À mesure que les gens vieillissent, leur risque de déclin cognitif augmente. En 2025, environ 7 millions d’Américains âgés de 65 ans et plus souffriront de la maladie d’Alzheimer, et ce nombre devrait augmenter.

Les chercheurs de la Mayo Clinic ont noté que la maladie d’Alzheimer débute bien avant l’apparition des symptômes, mais ont souligné le lien entre biomarqueurs et le risque futur n’était pas clair.

À l’aide de 20 années de données, ils ont développé un outil qui prédit le risque de déficience cognitive sur 10 ans et à vie en fonction des analyses cérébrales, de l’âge et de la génétique.

L’étude est publiée dans La neurologie du Lancet.

Une étude qui s’étend sur des décennies

La maladie d’Alzheimer est progressive, affecte les capacités cognitives et constitue la cause la plus fréquente de démence. Au début de la maladie, « changements toxiques» se produisent dans le cerveau, notamment des plaques amyloïdes qui endommagent les neurones.

Il n’y a pas de cause unique à la maladie d’Alzheimer, mais on pense qu’elle est due à une combinaison de facteurs génétiques, environnementaux et liés au mode de vie.

Certains signes précoces de la maladie d’Alzheimer comprennent :

  • oubli
  • objets égarés
  • changements d’humeur et de personnalité

Bien qu’il n’existe aucun remède, des traitements comme Leqembi (lécanemab) peuvent ralentir la progression et améliorer la qualité de vie.

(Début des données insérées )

import Summits.ResolutionOfSingularities.ResolutionOfSingularities.Theorems.WildConesCampaignW46HypersurfacesCharTwoSepClosed
import Summits.ResolutionOfSingularities.ResolutionOfSingularities.Theorems.WildConesCampaignW46ThreefoldsCharTwoSplittingRegime

/-!
# [OURS · L1 W4.6, rung (ii) at p = 2, every dimension n, SEPARABLY CLOSED field] THE SIDEWAYS EXIT IS FORCED: over a
# separably closed field of characteristic 2 EVERY isolated double point `z² = a(u₁,…,uₙ)` outside the classes
# `e ≤ 1`, `(2,1)`, `(2,2)` — i.e. with `e ≥ 3` or `(e, h₂) = (2, 3)` — HAS a NON-isolated infinitely-near double point;
# for THREEFOLDS: every isolated double point of cleaned order `≥ 3` hands a non-isolated double point to the curve phase

HONEST FRAMING. Everything here is OURS: theorems about route WildCones' own TYPED point-blow-up dynamics
(`Theorems/WildConesClassicalRegimesDefs.lean`) and the seat's invariants `milnorEmbDim` (p498937), `milnorHilbertTwo`
(p511581). NOTHING here is a statement of the manuscript [Hironaka2017]; no FACT-LIST premise; AI review is weaker than
expert review. Cell res-hironaka (LADDER-RESOLUTION rung L, D-0089), slot W4.6, seat res-L1-s46-pv-4 (gen 7); host route
`WildCones`, crux `ClassicalRegimes` (stmt-ResolutionOfSingularities-16884; proved).

THE POINT. Gen 2's scope marker `threefold_exists_sidewaysExit` (p483423) exhibited ONE isolated threefold double point
(the Fermat cubic) leaving the point-blow-up regime sideways into a non-isolated double point; gen 3/4 showed that at
`e ≥ 3` and at `(e, h₂) = (2, 3)` EVERY double successor is non-isolated (p501990, p513980) — but not that one exists.
With gen 7's existence of near points over a separably closed field (`…SepClosed`: a genuine cubic has a root in
characteristic `2`) the exit is FORCED: every such point HAS a double successor, necessarily non-isolated. At `(2,3)`
no hypothesis on the field is needed (every kernel direction is a non-isolated near point, p530584). For threefolds
(`n = 3`: `e ∈ {1, 3}`) this is the complete dichotomy of the point phase over a separably closed field: EITHER the
state is order-2 cleaned (`e = 1`: the deterministic chain of `μ/2` isolated double points of gens 2–3, every double
successor isolated, order-2 cleaned, `μ' = μ − 2`) OR it has cleaned order `3` (`e = 3`) and then it HAS infinitely-near
double points and ALL of them are non-isolated — the typed procedure must pass to one-dimensional centres; point
blow-ups at isolated double points never finish the job there.

WHAT IS PROVED (`κ` of characteristic `2`; separably closed where marked):

* `hypersurface_exists_nonisolated_successor_of_milnorHilbertTwo_eq_three` — EVERY field, isolated `(2,3)`: a
  non-isolated double successor exists;
* `hypersurface_exists_nonisolated_successor_of_three_le_of_isSepClosed` — sep. closed, isolated, `e ≥ 3`: a
  non-isolated double successor exists;
* `hypersurface_sideways_forced_of_isSepClosed` — sep. closed, isolated, `e ≥ 3 ∨ (e, h₂) = (2, 3)`: a double
  successor exists AND every double successor is non-isolated;
* `threefold_sideways_forced_of_isSepClosed` — sep. closed, `n = 3`, isolated, cleaned order `≥ 3` (`¬ OrdP`): same;
* `threefold_point_phase_dichotomy_of_isSepClosed` — sep. closed, `n = 3`, isolated double state: the hyperbolic chain
  (every double successor order-2 cleaned, isolated, `μ' + 2 = μ`) OR the forced sideways exit.

References: [GreuelPfister2026] (context); [Hironaka2017] Th. 16.6 p.84 — role replaced only, under adjudication;
nothing of it is used.
-/

noncomputable section

-- single-problem summit: the doubled namespace component `ResolutionOfSingularities` is forced
set_option linter.dupNamespace false

open scoped BigOperators Classical

open MvPowerSeries IsLocalRing

open Literature.AlgebraicGeometry.Resolution

namespace Summit.ResolutionOfSingularities.ResolutionOfSingularities.Theorems

namespace CampaignW46.HypersurfacesCharTwo

open WildCones WildCones.MuDropCharTwoOrdP ThreefoldsCharTwo

variable {κ : Type} [Field κ] {n : ℕ}

/-- [OURS · L1 W4.6 rung (ii) at `p = 2`, every dimension, EVERY field of characteristic `2`; NOT a statement of the
manuscript] **AT `(e, h₂) = (2, 3)` A NON-ISOLATED INFINITELY-NEAR DOUBLE POINT EXISTS** over the field of definition:
the kernel of the polar form has a non-zero (rational) vector, which is near with non-isolated successor (p530584).
[folklore] -/
theorem hypersurface_exists_nonisolated_successor_of_milnorHilbertTwo_eq_three [CharP κ 2] (c : (Fin n → ℕ) → κ)
    (hM : MultP 2 n κ c) (hI : Isol 2 n κ c) (he : milnorEmbDim 2 n κ c = 2) (hh : milnorHilbertTwo 2 n κ c = 3) :
    ∃ (i : Fin n) (τ : Fin n → κ), MultP 2 n κ (step 2 n κ i τ c) ∧ ¬ Isol 2 n κ (step 2 n κ i τ c) := by
  obtain ⟨w, hw0, hw⟩ := exists_kernel_ne_zero hM he
  obtain ⟨i, hi⟩ : ∃ i, w i ≠ 0 := by
    by_contra h
    push Not at h
    exact hw0 (funext h)
  exact ⟨i, _, hypersurface_whole_kernel_near_of_milnorHilbertTwo_eq_three c hM hI he hh hw hi⟩

/-- [OURS · L1 W4.6 rung (ii) at `p = 2`, every dimension, SEPARABLY CLOSED field; NOT a statement of the manuscript]
**AT `e ≥ 3` A NON-ISOLATED INFINITELY-NEAR DOUBLE POINT EXISTS over a separably closed field of characteristic `2`**: a
near point exists (`…SepClosed`, `e ≥ 2`) and every double successor at `e ≥ 3` is non-isolated (p501990). [folklore] -/
theorem hypersurface_exists_nonisolated_successor_of_three_le_of_isSepClosed [CharP κ 2] [IsSepClosed κ]
    (c : (Fin n → ℕ) → κ) (hM : MultP 2 n κ c) (hI : Isol 2 n κ c) (he : 3 ≤ milnorEmbDim 2 n κ c) :
    ∃ (i : Fin n) (τ : Fin n → κ), MultP 2 n κ (step 2 n κ i τ c) ∧ ¬ Isol 2 n κ (step 2 n κ i τ c) := by
  obtain ⟨i, τ, hM'⟩ := hypersurface_exists_double_successor_of_isSepClosed c hM hI (by omega)
  exact ⟨i, τ, hM', hypersurface_not_isol_step_of_three_le c i τ hM he hM'⟩

/-- [OURS · L1 W4.6 rung (ii) at `p = 2`, EVERY dimension `n`, SEPARABLY CLOSED field of characteristic `2`; NOT a
statement of the manuscript] **THE SIDEWAYS EXIT IS FORCED**: an isolated double state of `z² = a(u₁,…,uₙ)` over a
separably closed field with `e(c) ≥ 3` or `(e, h₂) = (2, 3)` HAS a chart/translation with a double successor, and EVERY
double successor is NON-isolated — outside the classes `e ≤ 1`, `(2,1)`, `(2,2)` (where all double successors are
isolated, gens 3–4) the chain of isolated double points cannot be continued by point blow-ups, and it does not simply
stop either. [folklore] -/
theorem hypersurface_sideways_forced_of_isSepClosed [CharP κ 2] [IsSepClosed κ] (c : (Fin n → ℕ) → κ)
    (hM : MultP 2 n κ c) (hI : Isol 2 n κ c)
    (h : 3 ≤ milnorEmbDim 2 n κ c ∨ (milnorEmbDim 2 n κ c = 2 ∧ milnorHilbertTwo 2 n κ c = 3)) :
    (∃ (i : Fin n) (τ : Fin n → κ), MultP 2 n κ (step 2 n κ i τ c) ∧ ¬ Isol 2 n κ (step 2 n κ i τ c)) ∧
      ∀ (i : Fin n) (τ : Fin n → κ), MultP 2 n κ (step 2 n κ i τ c) → ¬ Isol 2 n κ (step 2 n κ i τ c) := by
  rcases h with h3 | ⟨he, hh⟩
  · exact ⟨hypersurface_exists_nonisolated_successor_of_three_le_of_isSepClosed c hM hI h3,
      fun i τ hM' => hypersurface_not_isol_step_of_three_le c i τ hM h3 hM'⟩
  · exact ⟨hypersurface_exists_nonisolated_successor_of_milnorHilbertTwo_eq_three c hM hI he hh,
      fun i τ hM' => hypersurface_not_isol_step_of_milnorHilbertTwo_eq_three c i τ hM he hh hM'⟩

/-! ## Threefolds -/

/-- [OURS · L1 W4.6 rung (ii) at `p = 2`, THREEFOLDS (`n = 3`), SEPARABLY CLOSED field of characteristic `2`; NOT a
statement of the manuscript] **EVERY ISOLATED THREEFOLD DOUBLE POINT OF CLEANED ORDER `≥ 3` EXITS SIDEWAYS**: an
isolated double state of `z² = a(u₀,u₁,u₂)` that is NOT order-2 cleaned (no hyperbolic pair; `e = 3`) over a separably
closed field HAS an infinitely-near double point, and every infinitely-near double point is NON-isolated. Gen 2's
`threefold_exists_sidewaysExit` (the Fermat cubic, p483423) is the generic behaviour, not an exception. [folklore] -/
theorem threefold_sideways_forced_of_isSepClosed [CharP κ 2] [IsSepClosed κ] (c : (Fin 3 → ℕ) → κ)
    (hM : MultP 2 3 κ c) (hI : Isol 2 3 κ c) (hO : ¬ OrdP 2 3 κ c) :
    (∃ (i : Fin 3) (τ : Fin 3 → κ), MultP 2 3 κ (step 2 3 κ i τ c) ∧ ¬ Isol 2 3 κ (step 2 3 κ i τ c)) ∧
      ∀ (i : Fin 3) (τ : Fin 3 → κ), MultP 2 3 κ (step 2 3 κ i τ c) → ¬ Isol 2 3 κ (step 2 3 κ i τ c) :=
  hypersurface_sideways_forced_of_isSepClosed c hM hI (Or.inl (by rw [(threefold_milnorEmbDim_eq hM).2 hO]))

/-- [OURS · L1 W4.6 rung (ii) at `p = 2`, THREEFOLDS (`n = 3`), SEPARABLY CLOSED field of characteristic `2`; NOT a
statement of the manuscript] **THE POINT-PHASE DICHOTOMY FOR THREEFOLD DOUBLE POINTS over a separably closed field**: an
isolated double state of `z² = a(u₀,u₁,u₂)` is EITHER order-2 cleaned — then every double successor is again order-2
cleaned and isolated with `μ' + 2 = μ` (the deterministic hyperbolic chain of gens 2–3, ending at a smooth point after
`μ/2` blow-ups) — OR of cleaned order `3`, and then it HAS infinitely-near double points, ALL non-isolated: the typed
procedure must continue with one-dimensional centres. [folklore] -/
theorem threefold_point_phase_dichotomy_of_isSepClosed [CharP κ 2] [IsSepClosed κ] (c : (Fin 3 → ℕ) → κ)
    (hM : MultP 2 3 κ c) (hI : Isol 2 3 κ c) :
    (OrdP 2 3 κ c ∧ ∀ (i : Fin 3) (τ : Fin 3 → κ), MultP 2 3 κ (step 2 3 κ i τ c) →
        OrdP 2 3 κ (step 2 3 κ i τ c) ∧ Isol 2 3 κ (step 2 3 κ i τ c) ∧
          mu 2 3 κ (step 2 3 κ i τ c) + 2 = mu 2 3 κ c) ∨
      (¬ OrdP 2 3 κ c ∧
        (∃ (i : Fin 3) (τ : Fin 3 → κ), MultP 2 3 κ (step 2 3 κ i τ c) ∧ ¬ Isol 2 3 κ (step 2 3 κ i τ c)) ∧
        ∀ (i : Fin 3) (τ : Fin 3 → κ), MultP 2 3 κ (step 2 3 κ i τ c) → ¬ Isol 2 3 κ (step 2 3 κ i τ c)) := by
  by_cases hO : OrdP 2 3 κ c
  · exact Or.inl ⟨hO, fun i τ hM' => threefold_regime_step c i τ hM hO hI hM'⟩
  · exact Or.inr ⟨hO, threefold_sideways_forced_of_isSepClosed c hM hI hO⟩

end CampaignW46.HypersurfacesCharTwo

end Summit.ResolutionOfSingularities.ResolutionOfSingularities.Theorems

end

Il existe des tests permettant d’identifier les biomarqueurs associés à la maladie d’Alzheimer, et les chercheurs de la présente étude ont cherché à aller plus loin en prédisant la durée de vie d’une personne et le risque sur 10 ans de développer un MCI ou une démence.

Les chercheurs ont suivi plus de 5 100 adultes âgés de 50 ans et plus de 2004 à 2024, en suivant les changements cognitifs à l’aide d’un modèle en quatre étapes : déficience cognitive, MCI, démence et décès.

Comprendre la maladie d’Alzheimer avant l’apparition des symptômes

Les chercheurs ont utilisé des scintigraphies cérébrales pour mesurer les premiers signes de la maladie d’Alzheimer et ont pris en compte des facteurs tels que l’âge, le sexe et le gène APOE4, associé à un risque plus élevé de maladie d’Alzheimer.

Les TEP mesurés accumulation d’amyloïde dans le cerveau, et les participants qui ont commencé avec une cognition normale avaient généralement des taux d’amyloïde plus faibles et étaient moins susceptibles d’être porteurs d’APOE4. Au cours de l’étude, les chercheurs ont enregistré 1 200 nouveaux cas de MCI, près de 1 000 cas de démence et plus de 2 600 décès.

À l’aide de ces informations, les chercheurs ont créé un modèle pour prédire le risque sur 10 ans et sur toute la vie, en tenant compte de l’âge, du sexe et du statut APOE4.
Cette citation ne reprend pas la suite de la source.